The Polish-Soviet Wars’ last great battle was fought along the Niemen River near Grodno. Tens of thousands of Red Army soldiers, some with no weapons at all, were fleeing back into Russia, occupied Ukraine, or went over the border with Prussia where they were interned for several months by the Germans. Reprisals were brutal in this period and many captured soldiers could face death. Especially Polish soldiers caught by the Red Army, who had no way of feeding or caring for them. In many cases surrendering men were shot, bayoneted, or killed by swords. Particularly alarming in the last phase of the war was the pogromic violence which reached shockingly high levels during the Soviet withdrawal in September and October 1920. Jews were killed by vengeful Poles (who thought many were Bolshevik sympathizers), Catholic and Jewish Poles were killed by vengeful Bolsheviks.

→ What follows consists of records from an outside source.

import Literature.Geometry.Symplectic.OpenBookTubeFrames
import HarnessLib

/-!
# A Giroux form sees an open book only through its binding `B` and its fibration `π`

Topic `Literature/Geometry/Symplectic`; an API file (everything PROVED, no definitions, no named
facts) for the open books `OpenBook M` and Giroux forms `OpenBook.IsGirouxForm` of
`PlanarContactBoundary.lean`.

The tree's `OpenBook M` is Wendl's form of Etnyre's Def. 2.1: the pair `(B, π)` is recorded
together with a CHOICE of tubes `tube i : 𝕊¹ × ℝ² → M` around the binding components in which
`π (tube i (x, w)) = w / ‖w‖`.  The printed notion "the contact structure `ξ` is supported by the
open book `(B, π)`" (Giroux 2002; Etnyre 2006, Def. 3.2; Wendl 2020, p. 77) depends on `(B, π)`
only, whereas the tree's `OpenBook.IsGirouxForm ob ξ α` reads its binding condition
`α(b) · (α ∧ dα)(b, e₁, e₂) > 0` on the frame `(b, e₁, e₂) = (∂_x tube, ∂_{w₁} tube, ∂_{w₂} tube)`
of the chosen tubes.  This file proves that nothing is lost:

* `OpenBook.IsGirouxForm.of_binding_eq_of_proj_eq` — if `ob` and `ob'` are open books of the
  same Hausdorff `3`-manifold with the same binding and the same fibration off the binding, every
  Giroux form of `ob` (for any plane field `ξ`) is a Giroux form of `ob'`;
  `OpenBook.isGirouxForm_iff_of_binding_eq_of_proj_eq`,
  `OpenBook.Supports.of_binding_eq_of_proj_eq`.

Use: named facts that quantify over ALL open books with prescribed `(B, π)` — e.g.
`Literature.Geometry.Symplectic.palf_stein_supportedByBoundaryOpenBook` (its hypothesis
`IsKasOpenBookOf` pins exactly the binding and the fibration of the Kas boundary open book of a
Lefschetz handlebody; it is the contact-topological input of
`Literature.Geometry.Symplectic.steinRealisation_of_sorted_modelsOnFibred`) — are thereby reduced
to ONE open book with that `(B, π)`.

## The proof

The `pages` condition involves only `dθ = π^* dθ` at points off `B`, which is local in `π`
(`OpenBook.angularDeriv_eq_of_eqOn`).  For the `binding` condition at
`p = tube' i (x', 0) = tube j (x, 0)` let `q = qmap j : M → ℝ²` be the disc coordinate of the
`j`-th tube of `ob` (`GirouxContactPathTube.lean`), smooth near `p`, and
`Q = q ∘ param' i : ℝ³ → ℝ²` (`param' i (ψ, w) = tube' i (e^{iψ}, w)`).  Since the cores agree
near `p`, `Q(ψ, 0) = 0` and `dQ(e₀) = 0`; since both tubes have the normal form for the SAME
`π`, `Q(ψ', w) / ‖Q(ψ', w)‖ = w / ‖w‖` for small `w ≠ 0`, so `dQ(0, w)` is a non-negative
multiple of `w` (`fderiv_apply_direction_of_eventually`, `OpenBookTubeFrames.lean`).  With
`dq(b) = 0`, `dq(e₁) = (1, 0)`, `dq(e₂) = (0, 1)` and `det(b, e₁, e₂) ≠ 0` (the Giroux condition
of `ob` at `p`) this gives `b' = a b`, `e₁' = μ₁ e₁ + c₁ b`, `e₂' = μ₂ e₂ + c₂ b` with
`μ₁, μ₂ > 0` and `a ≠ 0` (the differential of the embedding `tube' i` is injective), whence
`α(b') (α ∧ dα)(b', e₁', e₂') = a² μ₁ μ₂ · α(b) (α ∧ dα)(b, e₁, e₂) > 0`
(`(α ∧ dα)(u, v, w) = det(u, v, w) · vol`, `GrayMoser.wedge₁₂_eq_det3_mul_vol`).

## References

* J. B. Etnyre, *Lectures on open book decompositions and contact structures*, Clay Math. Proc.
  5 (2006), Def. 2.1, Def. 3.2. [Etnyre2006]
* C. Wendl, *Lectures on Contact 3-Manifolds, Holomorphic Curves and Intersection Theory*
  (2020), §5.1, p. 77. [Wendl2020]
-/

noncomputable section

open scoped Manifold ContDiff Topology
open Set Function Filter
open Literature.Geometry.Kaehler Literature.Topology.FourManifolds

namespace Literature.Geometry.Symplectic

universe u

variable {M : Type u} [TopologicalSpace M] [ChartedSpace (EuclideanSpace ℝ (Fin 3)) M]
  [IsManifold (𝓡 3) ∞ M]

namespace OpenBook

Retreating Red Army cavalry patrols were known to be particularly brutal and sometimes anti-Semitic in their attacks.
Peace and Consequences
After the armistice of October 1920, scattered, very low intensity skirmishes and cavalry clashes were fought until the Peace of Riga was signed at Riga, Latvia by Polish and Soviet representatives on 18 March 1921. It confirmed the border between the two nations until the first days of World War Two in September 1939 when first the army of Nazi Germany and then Soviet Russia invaded Poland, partitioning the young nation yet again.
The Poles won numerous pieces of territory including land in Belarus and Western Ukraine though not as much as they had taken in their Ukrainian campaign in April-May 1920. Now Marshal, Piłsudski became the champion of Polish sovereignty and would hold a variety of roles in the post-war government including Prime Minister (twice) and inspector general & director of military affairs. He led a somewhat bloody coup in 1926 which returned power to the military and chief of state-though he retired soon after and would die of cancer in May 1935.

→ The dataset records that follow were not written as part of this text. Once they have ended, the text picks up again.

import Summits.QuantumFields.BalabanUV.T4Continuum.Support.NE7EtaBackgroundEnergyClassAllCutoffs
import Summits.QuantumFields.BalabanUV.T4Continuum.Support.TermwiseLocalThm1LedgerW
import HarnessLib

/-!
# NE7Route1EndDockedEnergy — route #1 of the NE7 crux: the docked END (`CruxDecl_of`'s seam END ∘ node T ∘ NODE O as ONE theorem, p317648)
# with the (A)-bill's (H∃) in ENERGY-CLASS form — `Regular b g` (flux covariant-gradient ENERGY) instead of `RegularSup b c` (pointwise)

Cell `pub-balaban`, rung (B)+1 sub-cell t4, lineage `b2b-balaban-t4-ne7-p1`, generation 61 (CRUX PROVER NE7 #1, ruling e34b3e0c (2)); crux
skeleton `t4/skeletons/NE7-CRUX-R1.md` v1.7.18 §2.  HONEST FRAMING (page 1): FIXED FINITE T⁴, rung (B)+1; NE7, NE3 NOT PRINTED in
[Balaban1984PropagatorsI]–[Balaban1989LargeFieldII] and NOT PROVED here; continuum YM on T⁴ ⇐ BetaPertH ∧ nine spine estimates (0/9 proved);
BetaPertH ⇐ (D1) ∧ (D4) ∧ CAP+tail; G-an2-4 gates asym, D1 and NE2/3/4; NOT infinite volume, NOT mass gap, NOT Clay.

WHAT ([folklore]; 0 def; 0 sorry; ONE theorem).  **`goodClause_summable_of_route1_docked_energy`** = `NE7Route1EndDocked.goodClause_summable_of_
route1_docked` (p317648 ∕ v1.1 p318201) with, in hypothesis group (A), row NE3's (H∃) asked in the ENERGY-CLASS form
  (H∃)ᴱ  `hminE : ∀ V ∈ dom, ∀ k, ∃ U, IsMinimiser 4 (sfClass 4 L N ε) L N k V U ∧ Regular 4 L N b g k U`
(a minimiser at every level which is unitary, periodic, small of radius `b·(L^k)^{−2}` and whose flux has covariant-gradient ENERGY
`Σ_{period} ‖∇_U F‖² ≤ g·N⁴·(L^k)⁴∕(L^k)⁶`; a hypothesis SHAPE of ours, [Balaban1985Variational] Thm 1 (8) TYPE plus an `ℓ²` reading of the
gradient, asserted for no configuration) instead of the sup-form `hmin` (`RegularSup b c`: «`‖∇_U F‖ ≤ c·(L^k)^{−3}` at EVERY bond», (10) TYPE),
and `0 ≤ g` instead of `gradConst 4 c ≤ g`; the letter `c` is GONE.  Groups (B) (node U2's `InjectedRate`, window, moduli, rate), (C) (node U3's
shapes for the six abstract functionals on the carrier, X-A2) and (D) (the term-wise END's own binders, the eight selection-reading ones for
EVERY selection meeting the specification) and the CONCLUSION `∃ δ, GoodClause l₀ vol T A B Bad δ ∧ Summable δ` are VERBATIM those of p317648.
Proof: `NE7EtaBackgroundEnergyClassAllCutoffs.endTowers_spec_occCarriers_of_hminE_all`, then the END
`TermwiseLocalThm1LedgerW.goodClause_summable_UN_levels_of_thm1At_residualW` — the same two applications as p317648.
CONSEQUENCES.  (i) The END of record is the instance `hminE := NE7EtaBackgroundEnergyClass.hminE_of_hmin hgc hmin` (THE OLD BILL IMPLIES THE
NEW).  (ii) With `b = ε` (allowed by `hbε`; then `hbs` reads `512·5·8·L²·ε ≤ 1`) the class clauses of `Regular` are free for admissible
configurations and (H∃)ᴱ is ONE `ℓ²` inequality per level, `gradFluxSq U (periodBox (N·L^k)) ≤ g·N⁴·(L^k)⁴∕(L^k)⁶` for SOME minimiser
(`NE7EtaBackgroundEnergyClass.hminE_of_gradFluxSq`); existence itself is kernel by compactness given non-empty admissible sets
(`hminE_of_apriori` ∘ `MinimalActionExistence.exists_isMinimiser_of_nonempty`).  So the regularity NE7's route 1 asks of the constrained
Wilson minimisers at data WITH curvature is ENERGY-class (an `H¹`-type bound on the curvature, equivalently — our remark — an `ℓ²` bound on the
constrained Yang–Mills tension up to `O(sup‖F‖·Σ‖F‖²)`), not the Schauder-class pointwise bound (10); NE3's covariant root `h` (X-A4) is
unchanged and may well cost more on NE3's side — that is row NE3's business, not this END's letter.
HONEST: composition of landed modules; EVERY analytic input is a HYPOTHESIS displayed in the signature; all functionals and all term data are
ABSTRACT; nothing of [I]–[III] is asserted, instantiated or discharged; route 1 stays KERNEL-COMPLETE AT FORM LEVEL ∕ DEPENDENT; NE7 NOT proved;
spine 0∕9.
-/

set_option autoImplicit false

open scoped BigOperators Matrix Matrix.Norms.L2Operator
open Finset NormedSpace MeasureTheory

namespace Summit.QuantumFields.BalabanUV.T4Continuum.NE7Route1EndDockedEnergy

Piłsudski with his mare Kasztanka
General Mikhail Tukhachevsky continued his already remarkable career soon after the Polish-Soviet War when he was named Chief of the Red Army Military Academy after the Polish-Soviet conflict in 1921. He was named the Soviet military’s Chief of Staff serving in that capacity from 1925-1928 and later became the Deputy Minister for Defense.
At just 42 years of age, Tukhachevsky was named Marshal of the Soviet Union (the first ever for the young Soviet nation). Only two years later he was arrested, given a show trial, and then executed by Stalin’s NKVD assassins (People's Commissariat for Internal Affairs) with a bullet to the back to the head, as were many tens of thousands, if not hundreds of thousands of other Soviet citizens, soldiers, and politicians during the Great Purge of 1936-1939.

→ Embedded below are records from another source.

import Literature.MeasureTheory.Group.InvariantQuotientNormalized
import Literature.MeasureTheory.Group.CoveringWeights
import HarnessLib

/-!
# Unfolding a lattice-invariant integral along a quotient homomorphism (covering-weight form):
# `∫_{Γ∖G} g(α x) dx = C · ∫_{Λ∖Q} g(q) dq` for `α : G ↠ Q`, `Λ = α(Γ)`, `vol((Γ ∩ ker α)∖ker α) < ∞`
(Weil, *L'intégration dans les groupes topologiques et ses applications* (1940), §9 (integration on
quotients by weights; the measure on `G/G′`); Bourbaki, *Intégration* VII §2 no. 3–4, no. 8 (quasi-invariant
measures, transitivity); Folland, *A Course in Abstract Harmonic Analysis* (1995), §2.6 Thm. 2.49;
Rogawski, *Automorphic Representations of Unitary Groups in Three Variables* (1990), §7.2 p. 94 and §7.3
p. 97 — the passage `∫_{𝐙M∖𝐌} (…)(α₃(m)) dm = m(𝐙S∖𝐒) ∫_{NE^*∖NI_E} (…)(a) da`, `S = ker α₃`, which is the
application in view)

Topic `MeasureTheory/Group`; namespace `Literature.MeasureTheory.Group`. THEOREMS ONLY over accepted tree
modules (no definition, no instance, no named fact, no `sorry`).

SETTING. `G`, `Q` locally compact, second countable, Hausdorff ABELIAN groups with Haar measures `μG`,
`μQ`; a continuous OPEN surjective homomorphism `α : G →* Q` with kernel `S = α.ker` (closed) carrying a
Haar measure `μS`; a countable discrete subgroup `Γ ≤ G` with image `Λ = Γ.map α ≤ Q` and fibre lattice
`Γ_S = Γ ⊓ S` (as `Γ.subgroupOf α.ker ≤ S`). Integrals over `Γ∖G`, `Λ∖Q`, `Γ_S∖S` are written, as in the
automorphic files of the tree (★ `UnitaryGroupTorusCoveringWeights`, ★ `UnitaryGroupBorelCosetSumUnfolding`),
against COVERING WEIGHTS (★ `IsCoveringWeight`: Borel `w ≥ 0` with `Σ_{γ ∈ Γ} w(γ x) = 1`) rather than on
coset spaces. The one hypothesis beyond the setting is a witness that `Γ_S∖S` has FINITE VOLUME: a
`Γ_S`-covering weight `wS` on `S` with `∫ wS dμS < ∞` (for `Γ_S∖S` compact any weight will do).

THE THEOREM (**`exists_lintegral_comp_mul_weight_eq_mul_lintegral`**). There is `C ∈ (0, ∞)` such that for
every `Γ`-covering weight `w` on `G`, every `Λ`-covering weight `wQ` on `Q` and every Borel `Λ`-invariant
`g : Q → [0, ∞]`,

  `∫⁻ g (α x) * w x ∂μG = C * ∫⁻ g q * wQ q ∂μQ`.

(`C = ∫ wS dμS ×` the Haar comparison constant of `α_*`; only `C ∈ (0, ∞)` is asserted.) PROOF. (1) The
left side does not depend on the covering weight (★ `lintegral_mul_eq_of_coveringSum_eq`), so `w` may be
replaced by `(wQ ∘ α) · v` with `v` any `Γ_S`-covering weight on `G` — this IS a `Γ`-covering weight, the
sum over `Γ` being the sum over `Λ` of the sums over the `Γ_S`-cosets (§1). (2) Weil's formula along `S`
with constant one for the quotient measure (★ `lintegral_fiberLIntegral_quotientMeasure`): the fibre integral
of `(g wQ) ∘ α · v` over `x S` is `g(αx) wQ(αx) · ∫_S v(x s) ds`, and `∫_S v(x s) ds = ∫_S wS` for every `x`
(`s ↦ v(x s)` is again a `Γ_S`-covering weight on `S`; weight-independence on `S`) (§2). (3) `G ⧸ S ≃* Q`
(Mathlib `QuotientGroup.quotientKerEquivOfSurjective`) is a homeomorphism (`α` open), so the transported
quotient measure is a left-invariant Radon measure on `Q`, i.e. a positive multiple of `μQ` (Mathlib
`isMulLeftInvariant_eq_smul`) (§3).

* §1 `isClosed_ker_of_continuous`; `coveringSum_comp_smul_eq` (a `Λ`-invariant `g ∘ α` is `Γ`-invariant);
  **`isCoveringWeight_comp_mul`** (`(wQ ∘ α) · v` is a `Γ`-covering weight); `exists_isCoveringWeight_fibre`.
* §2 `isCoveringWeight_fibre_translate`, **`lintegral_fibre_translate_eq`** (`∫_S v(x s) ds = ∫_S wS`), and
  `lintegral_coveringWeight_ne_zero` (a covering weight has positive integral).
* §3 **`exists_lintegral_quotientMeasure_comp_eq_mul_lintegral`** — transport `G ⧸ ker α → Q`.
* §4 **`exists_lintegral_comp_mul_weight_eq_mul_lintegral`** — the theorem; and the specialisation
  **`exists_lintegral_comp_mul_weight_eq_mul_setLIntegral`** to a strict fundamental domain `𝓕 ⊆ Q` of `Λ`
  in place of `wQ` (★ `isCoveringWeight_indicator`).

## References

* G. B. Folland, *A Course in Abstract Harmonic Analysis* (1995), §2.6 Thm. 2.49 (Weil's formula) [Folland1995].
* M. S. Raghunathan, *Discrete subgroups of Lie groups* (1972), Ch. I §1.4 (fundamental domains, covolumes)
  [Raghunathan1972].
* J. D. Rogawski, *Automorphic Representations of Unitary Groups in Three Variables*, Ann. of Math. Stud. 123
  (1990), §7.2 (p. 94), §7.3 (p. 97) [Rogawski1990].
* A. Weil, *L'intégration dans les groupes topologiques et ses applications* (1940), §9; N. Bourbaki,
  *Intégration* VII §2 — cited through the held expositions above.
-/

set_option autoImplicit false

Marshal Mikhail Tukhachevsky
Leon Trotsky, the People's Commissar of Military and Naval Affairs of the Soviet Union before and during the Polish-Soviet was exiled from the Soviet Union earlier in 1929. His life ended in assassination by a Stalinist agent whilst living in Mexico in the year 1940. General Sikorski served in Poland’s post-war government until Piłsudski's May Coup of 1926. He escaped Poland before the the German and Soviet invasions and later organized the Polish government-in-exile’s military participation as a part of the Allied War effort from 1939-1943. Tragically Sikorski perished in a plane crash off Gibraltar in July 1943 under circumstances which are still suspicious.